The architecture made sense when I built each piece individually. The status updater was my first feature—30 seconds seemed responsive enough. The performance monitor came later when I wanted TPS alerts—5 minutes avoided spam. The chat watcher needed to feel real-time, so 2 seconds. Each decision was reasonable in isolation.

Together? Accidental complexity.

The Hidden Costs

Claude identified four significant limitations, but one stands out: the Lambda bot can’t see Minecraft state—only EC2 instance state. It knows the machine is running but not whether Minecraft actually started.

Picture this: you’re at work and want to check if the server is ready for your lunch break session. You ask the Discord bot to start the server. Lambda spins up the EC2 instance and tells you “Server starting!” Then… silence. The Lambda startup monitor polls every 15 seconds, but it’s checking whether the EC2 instance is running, not whether Minecraft has finished loading. Meanwhile, the EC2 bot isn’t running yet because Minecraft hasn’t started. You’re left refreshing Discord, wondering if it worked.

The other issues compound this:

No shared state between Lambda and EC2 bots. Each maintains its own view of reality, so they sometimes disagree about what’s happening.
No notifications for auto-shutdown. The server quietly stops after 60 minutes of inactivity, but Discord users only find out when they try to connect.
Redundant checks. Both bots independently verify server status. Same data, different timing, different results.

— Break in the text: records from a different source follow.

import Summits.HubbardSuperconductivity.HubbardSuperconductivity.Theorems.LevyLogBootstrapDressHalfFilledInterHopping
import Literature.MathematicalPhysics.QuantumLattice.ClusterProductHops
import Literature.MathematicalPhysics.QuantumLattice.TorusPlaquetteDictionaryMap
import HarnessLib

/-!
# Route `LevyLogBootstrap` / `AnisotropyChord`, crux `DressHalfFilled` (stmt-HubbardSuperconductivity-8148), stub 2
# `stub_plaquetteDictionary`, clause (d) — step 1 of the inter-plaquette locality: ONE application of the
# inter-plaquette hopping to a dictionary column is a sum of two-cluster slices of hop vectors

Support file (`--supports stmt-HubbardSuperconductivity-8148`), step 1 of the plan for the unlanded `InterLocality`
(matrix elements of Kato's kernel `T S(E₀) T` between dictionary columns, bond by bond):

`T col_σ = -Σ_{R,k} slice_{R, R+e_k}(ψ_σ) · hopVec_{R,k}(σ)` where `T = hamiltonian G_inter 1 0`
(`hamiltonian_inter_eq_bondSum`), `col_σ = Π_R ψ_σ(R)` the Koszul product of plaquette ground states
(`TorusPlaquette.plaqFamily`), `slice` the two-cluster slice map of `ClusterProductSlice` and the hop vector the
two-cluster tensor of `InterClusterKernelHopVectors` with the Koszul orientation signs
(`ClusterProductHops.creation_emb_mul_annihilation_emb_mulVec_prodFamily_eq_sliceMap(')`):
`hop_mulVec_col` / `hop'_mulVec_col` (one oriented hop = signed slice of a tensor), `hamiltonian_inter_mulVec_col` (the sum).
Next steps (not in this file): cross terms between different bonds vanish (`ClusterProductSliceCross`), diagonal terms
reduce to `-interClusterKernel` (`ClusterProductSlice.star_sliceMap_mulVec_dotProduct_reducedResolvent_sliceMap_mulVec` +
`InterClusterKernelHopVectors.star_hopVec_dotProduct_reducedResolvent_hopVec_eq_neg_interClusterKernel`).

References: W.-F. Tsai, S. A. Kivelson, PRB 73 (2006) 214510, App. A (A1) [TsaiKivelson2006]. [folklore]
-/

set_option linter.dupNamespace false

noncomputable section

namespace Summit.HubbardSuperconductivity.HubbardSuperconductivity.Theorems.LevyLogBootstrap

open Matrix Literature.MathematicalPhysics.QuantumLattice Literature.Probability.LatticeModels
open Literature.MathematicalPhysics.QuantumLattice.TorusPlaquette TwoCluster

variable {M : ℕ}

/-- The plaquette factors of a dictionary column are even. [folklore] -/
theorem hasParity_plaqFamily (U : ℝ) (σ : TensorIndex (TorusSite 2 M) 2) (R : FermionTorus 2 M) :
    HasParity 0 (plaqFamily U σ R) :=
  hasParity_plaquetteStates U _

variable [NeZero M]

/-- One inter-plaquette hop on a dictionary column, as a two-cluster slice (orientation `R → R + e_k`). [folklore] -/
theorem hop_mulVec_col (hM : 2 ≤ M) (U : ℝ) (σ : TensorIndex (TorusSite 2 M) 2) (R : FermionTorus 2 M)
    (k : Fin 2) (q : PlaquetteSite × PlaquetteSite) (s : Fin 2) :
    (creation (orb (plaqSite M R q.1) s) * annihilation (orb (plaqSite M (plaqNbr R k) q.2) s)) *ᵥ
        (plaquettePartition M).prodFamily (plaqFamily U σ) =
      (if plaqNbr R k < R then (-1 : ℂ) else 1) •
        ((plaquettePartition M).sliceMap (plaqFamily U σ) R (plaqNbr R k) *ᵥ
          tensorVec (creation (orb q.1 s) *ᵥ plaqFamily U σ R)
            (annihilation (orb q.2 s) *ᵥ plaqFamily U σ (plaqNbr R k))) := by
  have h := (plaquettePartition M).creation_emb_mul_annihilation_emb_mulVec_prodFamily_eq_sliceMap
    (hasParity_plaqFamily U σ) (plaqNbr_ne hM R k).symm (orb q.1 s) (orb q.2 s)
  simpa only [plaquettePartition_emb, plaqOrbEmb_orb] using h

/-- The reverse hop (orientation `R + e_k → R`). [folklore] -/
theorem hop'_mulVec_col (hM : 2 ≤ M) (U : ℝ) (σ : TensorIndex (TorusSite 2 M) 2) (R : FermionTorus 2 M)
    (k : Fin 2) (q : PlaquetteSite × PlaquetteSite) (s : Fin 2) :
    (creation (orb (plaqSite M (plaqNbr R k) q.2) s) * annihilation (orb (plaqSite M R q.1) s)) *ᵥ
        (plaquettePartition M).prodFamily (plaqFamily U σ) =
      (if R < plaqNbr R k then (-1 : ℂ) else 1) •
        ((plaquettePartition M).sliceMap (plaqFamily U σ) R (plaqNbr R k) *ᵥ
          tensorVec (annihilation (orb q.1 s) *ᵥ plaqFamily U σ R)
            (creation (orb q.2 s) *ᵥ plaqFamily U σ (plaqNbr R k))) := by
  have h := (plaquettePartition M).creation_emb_mul_annihilation_emb_mulVec_prodFamily_eq_sliceMap'
    (hasParity_plaqFamily U σ) (plaqNbr_ne hM R k).symm (orb q.1 s) (orb q.2 s)
  simpa only [plaquettePartition_emb, plaqOrbEmb_orb] using h

/-- **`T col_σ` as a sum of two-cluster slices of hop vectors** (`M ≥ 2`). [cite: TsaiKivelson2006, App. A (A1)] -/
theorem hamiltonian_inter_mulVec_col (hM : 2 ≤ M) (U : ℝ) (σ : TensorIndex (TorusSite 2 M) 2) :
    hamiltonian (fermionTorusGraph 2 (2 * M) ⊓ SimpleGraph.comap
        (fun x : FermionTorus 2 (2 * M) => fun i : Fin 2 => ((ofLex x) i : ℕ) / 2) ⊤) 1 0 *ᵥ
        (plaquettePartition M).prodFamily (plaqFamily U σ) =
      -∑ R : FermionTorus 2 M, ∑ k : Fin 2,
        (plaquettePartition M).sliceMap (plaqFamily U σ) R (plaqNbr R k) *ᵥ
          ∑ q ∈ (![plaquetteBonds, plaquetteBondsV] : Fin 2 → Finset (PlaquetteSite × PlaquetteSite)) k,
            ∑ s : Fin 2,
              ((if plaqNbr R k < R then (-1 : ℂ) else 1) •
                  tensorVec (creation (orb q.1 s) *ᵥ plaqFamily U σ R)
                    (annihilation (orb q.2 s) *ᵥ plaqFamily U σ (plaqNbr R k)) +
                (if R < plaqNbr R k then (-1 : ℂ) else 1) •
                  tensorVec (annihilation (orb q.1 s) *ᵥ plaqFamily U σ R)
                    (creation (orb q.2 s) *ᵥ plaqFamily U σ (plaqNbr R k))) := by
  rw [hamiltonian_inter_eq_bondSum hM, Matrix.neg_mulVec, Matrix.sum_mulVec]
  refine congrArg Neg.neg (Finset.sum_congr rfl fun R _ => ?_)
  rw [Matrix.sum_mulVec]
  refine Finset.sum_congr rfl fun k _ => ?_
  rw [Matrix.sum_mulVec, Matrix.mulVec_sum]
  refine Finset.sum_congr rfl fun q _ => ?_
  rw [Matrix.sum_mulVec, Matrix.mulVec_sum]
  refine Finset.sum_congr rfl fun s _ => ?_
  rw [Matrix.add_mulVec, Matrix.mulVec_add, Matrix.mulVec_smul, Matrix.mulVec_smul, hop_mulVec_col hM, hop'_mulVec_col hM]

end Summit.HubbardSuperconductivity.HubbardSuperconductivity.Theorems.LevyLogBootstrap

end
import Summits.RiemannHypothesis.RiemannHypothesis.Theorems.WeilTwoPrimeDeflM80PBase
import Summits.RiemannHypothesis.RiemannHypothesis.Theorems.WeilTwoPrimeDeflM80PDataPE33
import Summits.RiemannHypothesis.RiemannHypothesis.Theorems.WeilTwoPrimeDeflM80PDataDnE18
import Literature.NumberTheory.LFunctions.WeilBlockRowsPZ
import Literature.NumberTheory.LFunctions.WeilBlockRowsFast
import HarnessLib

/-!
# Even-sector deflated two-prime certificate M80P: dominance of row 21 of `R = S''_even(κ') − UᵀU` (factored data)

`WeilCert.checkDomRowF` (linear-traversal form) with the materialized augmented block, the factored inverse `weilCertDeflM80PDnE/weilCertDeflM80PLsE` and the Bessel block, by `decide +kernel`, then `WeilCert.checkDomRowPZ_of_F`. Pure proof file.
-/

set_option linter.dupNamespace false

noncomputable section

namespace Summit.RiemannHypothesis.RiemannHypothesis.Theorems.EvenWinsBeyondArch

open Literature.NumberTheory.LFunctions

set_option maxHeartbeats 0 in
/-- Kernel check of the dominance of row 21 of `R` (even block, certificate M80P). [folklore] -/
theorem checkDomRowF0_21_weilCertDeflM80P :
    weilCertDeflM80PBase.checkDomRowF weilCertDeflM80PPmE weilCertDeflM80PDnE weilCertDeflM80PLsE weilCertDeflM80PHpE weilCertDeflM80PKappa' 0 21 = true := by
  decide +kernel

/-- Kernel check of the dominance of row 21 of `R` (factored data), from the fast row. [folklore] -/
theorem checkDomRowPZ0_21_weilCertDeflM80P :
    weilCertDeflM80PBase.checkDomRowPZ weilCertDeflM80PPmE weilCertDeflM80PDnE weilCertDeflM80PLsE weilCertDeflM80PHpE weilCertDeflM80PKappa' 0 21 = true :=
  WeilCert.checkDomRowPZ_of_F (by decide) checkDomRowF0_21_weilCertDeflM80P


end Summit.RiemannHypothesis.RiemannHypothesis.Theorems.EvenWinsBeyondArch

The worst part? I already had webhook infrastructure for some features. The backup script sends Discord notifications when backups complete. The whitelist system uses webhooks for approval flows. The pattern existed—I just never connected the dots.

What Event-Driven Would Actually Look Like

The alternative isn’t magic—it’s just inverting the responsibility. Instead of the bot asking “what’s the player count?” every 30 seconds, the server announces “player joined” when it happens.

# Instead of polling...
@tasks.loop(seconds=30)
async def update_status():
    players = await rcon_client.get_online_players()
    await update_presence(players['count'])

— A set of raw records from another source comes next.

import Summits.Ventures.PercRepro.S1DisjointSumRank

/-!
# PercRepro — DISJOINT SUMS OF CORES: `e`-FREE, COLOOP-FREE, AND THE CIRCUITS ADD (p2, gen 27; SUBCLAIM-S1
§6.10 (xvi)(d), (xvii))

The abstract half of the witness argument of §6.10 (xvi)(d): a disjoint sum of `e`-free matroids is `e`-free (for
`e ∈ M.E` take the partition `A_M ∪ N.E` / the rest, closures being trace-wise by S1DisjointSumRank), a disjoint sum
of coloop-free matroids is coloop-free (a coloop lies in every base; the bases of the sum are unions of bases), and
the circuits of a disjoint sum are exactly the circuits of the parts — so `s₃`, `s₄`, … add. Nothing is claimed
about any cell.

* **`disjointSum_free`**, **`disjointSum_coloops_eq_empty`**;
* **`disjointSum_isCircuit_iff`**, **`disjointSum_ncard_circuits_eq`**.
Axioms: standard.
-/

open scoped Matroid

namespace PercRepro

namespace S1

open Set

variable {α : Type}

/-- **A disjoint sum of `e`-free matroids is `e`-free**: for `e ∈ M.E` take `A_M ∪ N.E`. -/
theorem disjointSum_free (M N : Matroid α) [M.Finite] [N.Finite] (h : Disjoint M.E N.E)
    (hM : ∀ e ∈ M.E, ∃ A ⊆ M.E \ {e}, e ∉ M.closure A ∧ e ∉ M.closure ((M.E \ {e}) \ A))
    (hN : ∀ e ∈ N.E, ∃ A ⊆ N.E \ {e}, e ∉ N.closure A ∧ e ∉ N.closure ((N.E \ {e}) \ A)) :
    ∀ e ∈ (M.disjointSum N h).E, ∃ A ⊆ (M.disjointSum N h).E \ {e},
      e ∉ (M.disjointSum N h).closure A ∧ e ∉ (M.disjointSum N h).closure (((M.disjointSum N h).E \ {e}) \ A) := by
  intro e he
  rw [Matroid.disjointSum_ground_eq] at he ⊢
  rcases he with he | he
  · obtain ⟨A, hA, h1, h2⟩ := hM e he
    have heN : e ∉ N.E := h.notMem_of_mem_left he
    have hAM : A ⊆ M.E := hA.trans sdiff_subset
    have heA : e ∉ A := fun hx => (hA hx).2 rfl
    refine ⟨A ∪ N.E, ?_, ?_, ?_⟩
    · intro x hx
      rcases hx with hx | hx
      · exact ⟨Or.inl (hAM hx), fun hxe => heA (hxe ▸ hx)⟩
      · exact ⟨Or.inr hx, fun hxe => heN (hxe ▸ hx)⟩
    · rw [disjointSum_mem_closure_iff_left M N h he (union_subset (hAM.trans subset_union_left) subset_union_right)]
      have : (A ∪ N.E) ∩ M.E = A := by
        ext x; constructor
        · rintro ⟨hx | hx, hxM⟩
          · exact hx
          · exact absurd hxM (h.symm.notMem_of_mem_left hx)
        · intro hx; exact ⟨Or.inl hx, hAM hx⟩
      rw [this]; exact h1
    · rw [disjointSum_mem_closure_iff_left M N h he (sdiff_subset.trans sdiff_subset)]
      have : (((M.E ∪ N.E) \ {e}) \ (A ∪ N.E)) ∩ M.E = (M.E \ {e}) \ A := by
        ext x
        have hx : x ∈ M.E → x ∉ N.E := fun hxM => h.notMem_of_mem_left hxM
        simp only [mem_inter_iff, mem_sdiff, mem_union, mem_singleton_iff, not_or]
        tauto
      rw [this]; exact h2
  · obtain ⟨A, hA, h1, h2⟩ := hN e he
    have heM : e ∉ M.E := h.symm.notMem_of_mem_left he
    have hAN : A ⊆ N.E := hA.trans sdiff_subset
    have heA : e ∉ A := fun hx => (hA hx).2 rfl
    refine ⟨A ∪ M.E, ?_, ?_, ?_⟩
    · intro x hx
      rcases hx with hx | hx
      · exact ⟨Or.inr (hAN hx), fun hxe => heA (hxe ▸ hx)⟩
      · exact ⟨Or.inl hx, fun hxe => heM (hxe ▸ hx)⟩
    · rw [disjointSum_mem_closure_iff_right M N h he (union_subset (hAN.trans subset_union_right) subset_union_left)]
      have : (A ∪ M.E) ∩ N.E = A := by
        ext x; constructor
        · rintro ⟨hx | hx, hxN⟩
          · exact hx
          · exact absurd hxN (h.notMem_of_mem_left hx)
        · intro hx; exact ⟨Or.inl hx, hAN hx⟩
      rw [this]; exact h1
    · rw [disjointSum_mem_closure_iff_right M N h he (sdiff_subset.trans sdiff_subset)]
      have : (((M.E ∪ N.E) \ {e}) \ (A ∪ M.E)) ∩ N.E = (N.E \ {e}) \ A := by
        ext x
        have hx : x ∈ N.E → x ∉ M.E := fun hxN => h.symm.notMem_of_mem_left hxN
        simp only [mem_inter_iff, mem_sdiff, mem_union, mem_singleton_iff, not_or]
        tauto
      rw [this]; exact h2

/-- **A disjoint sum of coloop-free matroids is coloop-free**: a coloop lies in every base, and the bases of the
sum are the unions of bases of the parts. -/
theorem disjointSum_coloops_eq_empty (M N : Matroid α) (h : Disjoint M.E N.E)
    (hM : M.coloops = ∅) (hN : N.coloops = ∅) : (M.disjointSum N h).coloops = ∅ := by
  rw [Set.eq_empty_iff_forall_notMem]
  intro e he
  rw [← Matroid.isColoop_iff_mem_coloops, Matroid.isColoop_iff_forall_mem_isBase] at he
  have heE : e ∈ (M.disjointSum N h).E := by
    obtain ⟨B, hB⟩ := (M.disjointSum N h).exists_isBase
    exact hB.subset_ground (he hB)
  rw [Matroid.disjointSum_ground_eq] at heE
  rcases heE with heM | heN
  · -- `e` would be a coloop of `M`
    have : M.IsColoop e := by
      rw [Matroid.isColoop_iff_forall_mem_isBase]
      intro BM hBM
      obtain ⟨BN, hBN⟩ := N.exists_isBase
      have hB : (M.disjointSum N h).IsBase (BM ∪ BN) := by
        rw [Matroid.disjointSum_isBase_iff]
        have h1 : (BM ∪ BN) ∩ M.E = BM := by
          ext x; constructor
          · rintro ⟨hx | hx, hxM⟩
            · exact hx
            · exact absurd hxM (h.symm.notMem_of_mem_left (hBN.subset_ground hx))
          · intro hx; exact ⟨Or.inl hx, hBM.subset_ground hx⟩
        have h2 : (BM ∪ BN) ∩ N.E = BN := by
          ext x; constructor
          · rintro ⟨hx | hx, hxN⟩
            · exact absurd hxN (h.notMem_of_mem_left (hBM.subset_ground hx))
            · exact hx
          · intro hx; exact ⟨Or.inr hx, hBN.subset_ground hx⟩
        rw [h1, h2]
        exact ⟨hBM, hBN, union_subset (hBM.subset_ground.trans subset_union_left)
          (hBN.subset_ground.trans subset_union_right)⟩
      rcases he hB with hx | hx
      · exact hx
      · exact absurd (hBN.subset_ground hx) (h.notMem_of_mem_left heM)
    rw [Matroid.isColoop_iff_mem_coloops, hM] at this
    exact this
  · have : N.IsColoop e := by
      rw [Matroid.isColoop_iff_forall_mem_isBase]
      intro BN hBN
      obtain ⟨BM, hBM⟩ := M.exists_isBase
      have hB : (M.disjointSum N h).IsBase (BM ∪ BN) := by
        rw [Matroid.disjointSum_isBase_iff]
        have h1 : (BM ∪ BN) ∩ M.E = BM := by
          ext x; constructor
          · rintro ⟨hx | hx, hxM⟩
            · exact hx
            · exact absurd hxM (h.symm.notMem_of_mem_left (hBN.subset_ground hx))
          · intro hx; exact ⟨Or.inl hx, hBM.subset_ground hx⟩
        have h2 : (BM ∪ BN) ∩ N.E = BN := by
          ext x; constructor
          · rintro ⟨hx | hx, hxN⟩
            · exact absurd hxN (h.notMem_of_mem_left (hBM.subset_ground hx))
            · exact hx
          · intro hx; exact ⟨Or.inr hx, hBN.subset_ground hx⟩
        rw [h1, h2]
        exact ⟨hBM, hBN, union_subset (hBM.subset_ground.trans subset_union_left)
          (hBN.subset_ground.trans subset_union_right)⟩
      rcases he hB with hx | hx
      · exact absurd (hBM.subset_ground hx) (h.symm.notMem_of_mem_left heN)
      · exact hx
    rw [Matroid.isColoop_iff_mem_coloops, hN] at this
    exact this

/-- **The circuits of a disjoint sum are the circuits of the parts.** -/
theorem disjointSum_isCircuit_iff (M N : Matroid α) (h : Disjoint M.E N.E) (C : Set α) :
    (M.disjointSum N h).IsCircuit C ↔ M.IsCircuit C ∨ N.IsCircuit C := by
  have hdep : ∀ D ⊆ M.E ∪ N.E, (M.disjointSum N h).Dep D ↔ ¬ M.Indep (D ∩ M.E) ∨ ¬ N.Indep (D ∩ N.E) := by
    intro D hD
    rw [Matroid.dep_iff, Matroid.disjointSum_indep_iff, Matroid.disjointSum_ground_eq]
    constructor
    · rintro ⟨hni, -⟩
      by_contra hcon
      push Not at hcon
      exact hni ⟨hcon.1, hcon.2, hD⟩
    · intro hor
      refine ⟨fun hi => ?_, hD⟩
      rcases hor with h1 | h1
      · exact h1 hi.1
      · exact h1 hi.2.1
  constructor
  · intro hC
    have hCE : C ⊆ M.E ∪ N.E := by
      have := hC.subset_ground; rwa [Matroid.disjointSum_ground_eq] at this
    rw [Matroid.isCircuit_iff] at hC
    obtain ⟨hCdep, hmin⟩ := hC
    rcases (hdep C hCE).1 hCdep with hM | hN
    · -- the trace on `M.E` is dependent in the sum, so it is all of `C`
      have hsub : C ∩ M.E = C := by
        apply hmin
        · rw [hdep _ (inter_subset_left.trans hCE)]
          left
          rwa [inter_assoc, inter_self]
        · exact inter_subset_left
      have hCM : C ⊆ M.E := by rw [← hsub]; exact inter_subset_right
      left
      rw [Matroid.isCircuit_iff]
      refine ⟨⟨by rwa [hsub] at hM, hCM⟩, ?_⟩
      intro D hD hDC
      apply hmin _ hDC
      rw [hdep D (hDC.trans hCE)]
      left
      rw [inter_eq_self_of_subset_left hD.subset_ground]
      exact hD.1
    · have hsub : C ∩ N.E = C := by
        apply hmin
        · rw [hdep _ (inter_subset_left.trans hCE)]
          right
          rwa [inter_assoc, inter_self]
        · exact inter_subset_left
      have hCN : C ⊆ N.E := by rw [← hsub]; exact inter_subset_right
      right
      rw [Matroid.isCircuit_iff]
      refine ⟨⟨by rwa [hsub] at hN, hCN⟩, ?_⟩
      intro D hD hDC
      apply hmin _ hDC
      rw [hdep D (hDC.trans hCE)]
      right
      rw [inter_eq_self_of_subset_left hD.subset_ground]
      exact hD.1
  · rintro (hC | hC)
    · have hCM : C ⊆ M.E := hC.subset_ground
      rw [Matroid.isCircuit_iff] at hC ⊢
      obtain ⟨hCdep, hmin⟩ := hC
      refine ⟨?_, ?_⟩
      · rw [hdep C (hCM.trans subset_union_left)]
        left
        rw [inter_eq_self_of_subset_left hCM]
        exact hCdep.1
      · intro D hD hDC
        have hDM : D ⊆ M.E := hDC.trans hCM
        have hDE : D ⊆ M.E ∪ N.E := hDM.trans subset_union_left
        rw [hdep D hDE] at hD
        rcases hD with hD | hD
        · rw [inter_eq_self_of_subset_left hDM] at hD
          exact hmin ⟨hD, hDM⟩ hDC
        · exfalso
          apply hD
          have : D ∩ N.E = ∅ := by
            rw [Set.eq_empty_iff_forall_notMem]
            rintro x ⟨hxD, hxN⟩
            exact h.notMem_of_mem_left (hDM hxD) hxN
          rw [this]; exact N.empty_indep
    · have hCN : C ⊆ N.E := hC.subset_ground
      rw [Matroid.isCircuit_iff] at hC ⊢
      obtain ⟨hCdep, hmin⟩ := hC
      refine ⟨?_, ?_⟩
      · rw [hdep C (hCN.trans subset_union_right)]
        right
        rw [inter_eq_self_of_subset_left hCN]
        exact hCdep.1
      · intro D hD hDC
        have hDN : D ⊆ N.E := hDC.trans hCN
        have hDE : D ⊆ M.E ∪ N.E := hDN.trans subset_union_right
        rw [hdep D hDE] at hD
        rcases hD with hD | hD
        · exfalso
          apply hD
          have : D ∩ M.E = ∅ := by
            rw [Set.eq_empty_iff_forall_notMem]
            rintro x ⟨hxD, hxM⟩
            exact h.symm.notMem_of_mem_left (hDN hxD) hxM
          rw [this]; exact M.empty_indep
        · rw [inter_eq_self_of_subset_left hDN] at hD
          exact hmin ⟨hD, hDN⟩ hDC

/-- **The `k`-circuits of a disjoint sum are counted by the parts**: `s_k (M ⊕ N) = s_k M + s_k N`. -/
theorem disjointSum_ncard_circuits_eq (M N : Matroid α) [M.Finite] [N.Finite] (h : Disjoint M.E N.E) (k : ℕ) :
    {C : Set α | (M.disjointSum N h).IsCircuit C ∧ C.ncard = k}.ncard =
      {C : Set α | M.IsCircuit C ∧ C.ncard = k}.ncard + {C : Set α | N.IsCircuit C ∧ C.ncard = k}.ncard := by
  have hset : {C : Set α | (M.disjointSum N h).IsCircuit C ∧ C.ncard = k} =
      {C : Set α | M.IsCircuit C ∧ C.ncard = k} ∪ {C : Set α | N.IsCircuit C ∧ C.ncard = k} := by
    ext C
    simp only [mem_setOf_eq, mem_union, disjointSum_isCircuit_iff]
    tauto
  have hfinM : {C : Set α | M.IsCircuit C ∧ C.ncard = k}.Finite :=
    M.ground_finite.finite_subsets.subset (fun _ hC => hC.1.subset_ground)
  have hfinN : {C : Set α | N.IsCircuit C ∧ C.ncard = k}.Finite :=
    N.ground_finite.finite_subsets.subset (fun _ hC => hC.1.subset_ground)
  have hdisj : Disjoint {C : Set α | M.IsCircuit C ∧ C.ncard = k} {C : Set α | N.IsCircuit C ∧ C.ncard = k} := by
    rw [Set.disjoint_left]
    rintro C ⟨hCM, -⟩ ⟨hCN, -⟩
    obtain ⟨x, hx⟩ := hCM.nonempty
    exact h.notMem_of_mem_left (hCM.subset_ground hx) (hCN.subset_ground hx)
  rw [hset, Set.ncard_union_eq hdisj hfinM hfinN]

end S1

end PercRepro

# ...parse server logs for state changes
def on_log_line(line):
    if "joined the game" in line:
        webhook_notify("player_joined", parse_player(line))
    elif "left the game" in line:
        webhook_notify("player_left", parse_player(line))

Here’s the kicker: my chat watcher already reads the server logs at 2-second intervals to bridge messages to Discord. It sees join/leave events scroll past—and ignores them. The infrastructure for instant status updates exists. I just never wired it up.

Why I’m Not Fixing It Yet

Here’s my honest assessment: polling works. Users rarely notice a 30-second delay in bot status. The system isn’t broken—it’s just inelegant.

The real question is opportunity cost. Refactoring five polling loops into an event-driven system means touching every bot feature, updating both Lambda and EC2 code, and testing all the edge cases. That’s a weekend project. I could spend that weekend adding features users actually request, like better backup management or mod support.

So I’m being strategic. The changes worth making now:

Auto-shutdown notifications (users actually complain about this—moderate effort, clear value)
A “server ready” event instead of polling RCON during startup (removes the “did it work?” uncertainty)

The full consolidation waits until I add a feature that forces it. I’m considering a “server starting” notification so players know when to connect. Building that on top of polling means adding a sixth timer. Building it event-driven means I finally have to fix the architecture.

Architecture Archaeology

AI assistants are remarkably good at this kind of excavation. I knew I had polling in multiple places. I didn’t know I had five polling loops with overlapping concerns and zero communication between them.

Sometimes the most valuable analysis isn’t “here’s how to fix it”—it’s “here’s what you actually built.” That map of accidental complexity, the list of what each component can and can’t see, the inventory of patterns I’d already established but never connected—that’s the insight worth preserving.

The bot still polls. But now I have an honest map of the debt and a clear trigger for when to pay it down.